Norwegen, Spitzbergen, Island, Grönland, Kanada, Alaska.

Das Paradies für Abenteurer ist dort, wo Natur noch Wildnis ist.


Meine neue Yacht!

LOA:
Year:
LWL:
Beam:
Draft:
Displ.:
Accomodation:
Hull:
Engine:
Diesel tanks:
Water tanks:
Design:
Builder:
Location:

65’7” / 19.99m
1978; refit 2004, 2017
52’ / 15.85m
16’10” / 5.13m
9’10” / 3m
65,000kg / 143,300lb
10 berths / 5 cabins
Steel (Copper-Nickel)
MAN 6 Zyl. (300hp)
1300 gal / 5000 liters
260 gal / 1000 liters
D.F.Hudson
Bideford Shipyard, Bristol
Kiel, Germany

Ich konnte mir diese Traumyacht leisten, weil sie imWinter einen Wasserschaden erlitten hat. Die Einrichtung ist soweit in Ordnung. Der Motor braucht eine Generalüberholung, ist aber zu retten. Die Elektrik hat Totalschaden.

Aber egal! Ich wollte ein Boot in einem Zustand, bei dem sich ein voller Refit und Umgestaltung für meine Zwecke finanziell lohnt. Alles bei diesem Exemplar ist nahezu perfekt! Solide Stahlkonstruktion, belastungsfähiges Rigg, riesige Tanks, Steuerstand innen… Ja! Sie ist ein wenig größer und schwerer, als ich mir das erhofft hatte. Aber der Mensch wächst an seinen Herausforderungen!

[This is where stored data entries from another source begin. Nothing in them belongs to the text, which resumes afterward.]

/-! ## §5 (v1.1, APPEND-ONLY) Proposition 3 at `k` levels in print's quantifier shape, edition γ: one threshold `c(d, L, B₀)`

v1.1 (same unit, same day; the 310 lines above byte-identical): n05-b's `B8Prop3KLevel.prop3_kLevel` — PROPOSITION 3 in print's quantifier shape «α₀, α₁, α₂
bounded by a constant depending on d and L only» — EDITION γ, the member-generic ∃c-form a carrier instance (dag-n05-d's D3 on the P-carrier, or any family
reading (1.42) over print's class) wraps per member. -/

/-- ★ **PROPOSITION 3 (p. 87) AT `k` LEVELS FOR A GENERAL FAMILY `{Ω_j}_{j ≤ k}` AND A GENERAL UNITARY BACKGROUND, IN PRINT's QUANTIFIER SHAPE, EDITION γ** —
n05-b's `B8Prop3KLevel.prop3_kLevel` VERBATIM in binder order and names, with the constraint-bond class `Λ` under PRINT's box law «box ⊂ Ω_{j−1}» ((1.31) ∕
[B6] (2.3)) and (1.61) stated with the `α₀`-free γ constant `C₂ = 2097152(d+1)²·L²` (§3∕§4): there is ONE threshold `c = c(d, L, B₀) > 0` (n05-b's
`c(d, L, B₀)` divided by `L²`, so that `α₀ ≤ c`, `α₂ ≤ c` put `(L²α₀, L·α₂)` below n05-b's threshold — the (1.56) windows of the γ law, `prop3_windows_γ`)
such that for all `0 < α₀, α₁, α₂ ≤ c` with (1.61), every unitary-valued `U₀`, Hermitian `A`, site domains `Ω` and constraint bonds `Λ` (boxes of level `j`
in `Ω_{j−1}`) satisfying the LEVEL-WISE (1.40)–(1.42), every gradient datum `g ≥ 0` and the four (1.59) bounds of Theorem 3.3 of [4] in the k-level
currency: (1.62) with `B₁ = 5dLB₀` in norm form, `a, g, j₂, l ≤ 5dLB₀(α₀ + α₁)`, and the first member pointwise AS PRINTED when `a = |A|_(−1)`:
`‖A(b)‖ ≤ 5dLB₀(α₀ + α₁)(Lʲη)⁻¹` for every bond `b` touching `Ω_j`, `j ≤ k` (`prop3_norms_kLevel_γ` + n05-b's `prop3_pointwise_A_kLevel` BY NAME).
[cite: Balaban1985RegularSpaces, Prop. 3 p.87, (1.31) p.82, (1.40)–(1.42) p.83, (1.59)–(1.62) pp.86–87; Balaban1984PropagatorsII, (2.3) p.224] -/
theorem prop3_kLevel_γ (hd2 : 2 ≤ d) {η : ℝ} (hη : 0 < η) {L : ℕ} (hL : 2 ≤ L) (k : ℕ) {B₀ : ℝ} (hB₀ : 0 ≤ B₀) :
    ∃ c : ℝ, 0 < c ∧ ∀ ⦃α₀ α₁ α₂ : ℝ⦄, 0 < α₀ → α₀ ≤ c → 0 < α₁ → α₁ ≤ c → 0 < α₂ → α₂ ≤ c →
      2 * α₂ ^ 2 + 20 * d * α₀ * α₂ + 2 * (2097152 * ((d : ℝ) + 1) ^ 2 * (L : ℝ) ^ 2) * α₂ ^ 2 ≤ α₀ + α₁ →
      ∀ (U₀ : Site d → Fin d → 𝔸ˣ), (∀ y κ, U₀ y κ ∈ unitaryUnits 𝔸) →
      ∀ (A : Site d → Fin d → 𝔸), (∀ y κ, IsSelfAdjoint (A y κ)) →
      ∀ (Ω : ℕ → Set (Site d)) (Λ : ℕ → Set (Site d × Fin d)),
      (∀ j, j ≤ k → ∀ c ∈ Λ j, ∀ x, InBox (loK L j c.1) (bondHiK L j c.1 c.2) x → x ∈ Ω (j - 1)) →
      InAk L k η α₀ Ω U₀ → InAk L k η α₀ Ω (mulCfg (expCfg (iEta η A)) U₀) →
      (∀ j, j ≤ k → ∀ y τ, SideTouches (Ω j) y τ → ‖A y τ‖ ≤ α₂ * ((L : ℝ) ^ j * η)⁻¹) →
      (∀ j, j ≤ k → ∀ c ∈ Λ j, ‖logCovIter L U₀ (iEta η A) j c.1 c.2‖ < 2 * d * L * α₁) →
      ∀ ⦃g : ℝ⦄, 0 ≤ g →
      (∀ j, j ≤ k → ∀ (y : Site d) (κ τ : Fin d), SideTouches (Ω j) y τ →
        ((L : ℝ) ^ j * η) ^ 2 * ‖covDerivFwd η U₀ κ (fun z => A z τ) y‖ ≤ g) →
      ∀ ⦃a j₂ l : ℝ⦄,
      a ≤ B₀ * (bondNorm L k η (-(3 : ℝ)) Ω (fun x μ => Jcur η U₀ A μ x)
        + wsup 1 (fun p : {p : ℕ × (Site d × Fin d) // p.1 ≤ k ∧ p.2 ∈ Λ p.1} =>
            linCovIter L U₀ (iEta η A) p.1.1 p.1.2.1 p.1.2.2)) →
      g ≤ B₀ * (bondNorm L k η (-(3 : ℝ)) Ω (fun x μ => Jcur η U₀ A μ x)
        + wsup 1 (fun p : {p : ℕ × (Site d × Fin d) // p.1 ≤ k ∧ p.2 ∈ Λ p.1} =>
            linCovIter L U₀ (iEta η A) p.1.1 p.1.2.1 p.1.2.2)) →
      j₂ ≤ B₀ * (bondNorm L k η (-(3 : ℝ)) Ω (fun x μ => Jcur η U₀ A μ x)
        + wsup 1 (fun p : {p : ℕ × (Site d × Fin d) // p.1 ≤ k ∧ p.2 ∈ Λ p.1} =>
            linCovIter L U₀ (iEta η A) p.1.1 p.1.2.1 p.1.2.2)) →
      l ≤ B₀ * (bondNorm L k η (-(3 : ℝ)) Ω (fun x μ => Jcur η U₀ A μ x)
        + wsup 1 (fun p : {p : ℕ × (Site d × Fin d) // p.1 ≤ k ∧ p.2 ∈ Λ p.1} =>
            linCovIter L U₀ (iEta η A) p.1.1 p.1.2.1 p.1.2.2)) →
      (a ≤ 5 * d * L * B₀ * (α₀ + α₁) ∧ g ≤ 5 * d * L * B₀ * (α₀ + α₁) ∧
        j₂ ≤ 5 * d * L * B₀ * (α₀ + α₁) ∧ l ≤ 5 * d * L * B₀ * (α₀ + α₁)) ∧
      (a = bondNorm L k η (-(1 : ℝ)) Ω A →
        ∀ j, j ≤ k → ∀ x μ, BondTouches (Ω j) x μ → ‖A x μ‖ ≤ 5 * d * L * B₀ * (α₀ + α₁) * ((L : ℝ) ^ j * η)⁻¹) := by
  have hL1 : 1 ≤ L := le_trans (by norm_num) hL
  have hLr : (1 : ℝ) ≤ L := by exact_mod_cast hL1
  have hL2 : (1 : ℝ) ≤ (L : ℝ) ^ 2 := one_le_pow₀ hLr
  have hL20 : (0 : ℝ) < (L : ℝ) ^ 2 := by positivity
  obtain ⟨c, hc, hwin⟩ := prop3_windows_γ (d := d) hd2 hL hB₀
  refine ⟨c / (L : ℝ) ^ 2, div_pos hc hL20, ?_⟩
  intro α₀ α₁ α₂ hα₀ hα₀c hα₁ hα₁c hα₂ hα₂c h61 U₀ hU₀ A hAh Ω Λ hbox h40₀ h40₁ h41 h42 g hg0 hg a j₂ l
    h59a h59g h59j h59l
  -- `α₀ ≤ c/L²` and `α₂ ≤ c/L²` put `(L²α₀, L·α₂)` below n05-b's threshold `c`
  have hα₀' : (L : ℝ) ^ 2 * α₀ ≤ c := by
    have h := mul_le_mul_of_nonneg_left hα₀c hL20.le
    rwa [mul_div_cancel₀ _ hL20.ne'] at h
  have hα₂' : (L : ℝ) * α₂ ≤ c := by
    have hLL : (L : ℝ) ≤ (L : ℝ) ^ 2 := by rw [sq]; exact le_mul_of_one_le_right (by positivity) hLr
    have h1 : (L : ℝ) * α₂ ≤ (L : ℝ) ^ 2 * α₂ := mul_le_mul_of_nonneg_right hLL hα₂.le
    have h2 := mul_le_mul_of_nonneg_left hα₂c hL20.le
    rw [mul_div_cancel₀ _ hL20.ne'] at h2
    exact h1.trans h2
  obtain ⟨hα3, hα4, h16, hd5, hsmall, hc₃, hside, h50, hC⟩ := hwin α₀ α₂ hα₀ hα₀' hα₂.le hα₂'
  have hN := prop3_norms_kLevel_γ hd2 hη hL hU₀ hAh hα₀ hα₁.le hα₂.le hg0 hα3 hα4 h16 hd5 hsmall hc₃ hB₀ hside h50 hC
    h61 hbox h40₀ h40₁ h41 hg h42 h59a h59g h59j h59l
  refine ⟨hN, fun ha j hj x μ hb => ?_⟩
  have hA : bondNorm L k η (-(1 : ℝ)) Ω A ≤ 5 * d * L * B₀ * (α₀ + α₁) := by rw [← ha]; exact hN.1
  exact B8Prop3KLevel.prop3_pointwise_A_kLevel hd2 hη hL1 h41 hA hj hb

Die ersten Schritte sind gemacht. Der Kauf ist abgeschlossen und wir haben sie nach Laboe geschleppt, wo sie mit einem 450 Tonnen Schwerlastkran an Land gehoben wurde. Ein kleines Video zu diesem Unterfangen kommt bald und ich habe mir fest vergenommen, dass ich Euch dann jede Woche mit Videos auf dem Laufenden halte.

Zunächst aber muss ich in den nächsten Tagen mit meiner gesamten Habe von München in dem hohen Norden ziehen, in die Nähe meiner neuen Yacht. Und dann geht es los!

Erst werden wir mal alles rauswerfen was kaputt ist. Die gesammte Inneneinrichtung demontieren, neu Kabelkanäle legen, eine Heizungsanlage installieren und dann die dickere Isolierung aufbringen. Nebenbei natürlich den Motor zerlegen und wieder zusammen setzten.

Bevor die kalte Jahrezeit beginnt, möchte ich alles soweit wieder zusammen gebaut haben, dass ich im geheizten Innenraum mit der Elektrik kämpfen kann. Soweit der Plan. Aber wir wissen ja, ein Plan hält nur bis zur ersten Feindberührung…

Demnächst mehr!


Das Projekt Nordwestpassage in groben Zügen:

  • Eine solide, gebrauchte Yacht von fünfzig bis sechzig Fuß Länge mit großen Dieseltanks kaufen. Erledigt!
  • Die Yacht in eigener Arbeit zur eistauglichen Kaltwasser-Expeditionsyacht auszurüsten.
  • Die arktischen Gewässern zu besegeln, die letzten wilden Ecken der Welt zu erkunden, interessante und spannende Fotos und Videos machen.

Die Hindernisse:

  • Unsere finanziellen Rücklagen reichen für die Anschaffung und Ausrüstung der Yacht. Die laufenden Kosten müssen durch den Betrieb der Yacht erwirtschaftet werden.
  • Kojenverchartern & Fotosafaris als Einnahmequelle werden zunehmend schwieriger, denn die Gesetze vor Ort sind restriktiv bezüglich ausländischer kommerzieller Yachten.
  • Auf klassischem Weg kann man durch den Verkauf von Fotos und Videos kaum seinen Lebensunterhalt bestreiten, geschweige denn eine Yacht finanzieren. Einschlägige Online-Datenbanken verschleudern hochwertige Fotos inzwischen für wenige Cent.
  • Wir werden versuchen ein zweites Standbein mit Crowdfunding & Patronage zu etablieren und hoffen, dass wir mit wöchentlichen Videos und Updatesein paar hundert Euro jeden Monat extra erwirtschaften können.

Aus suchen:

  • Partner: Hast Du ähnliche Träume und kannst Dir vorstellen etwas zu diesem Projekt beizutragen? 
  • Auftraggeber: Du suchst eine solide und bequeme Expeditionsyacht mit einem verlässlichem Skipper? Oder regelmäßig gute Fotos und Videos von Walen, Bären, Eis und nordischer Wildnis?
  • Sponsoren: Du bist begeistert von unserem Plan, und willst uns gerne auf unserem Weg unterstützen? Vielleicht hast du ein Produkt, dessen Marketing von unseren Plänen profitieren könnte?
  • Ideen: Hast Du eine andere gute Idee, wie wir unser Projekt außerdem noch finanzieren könnten?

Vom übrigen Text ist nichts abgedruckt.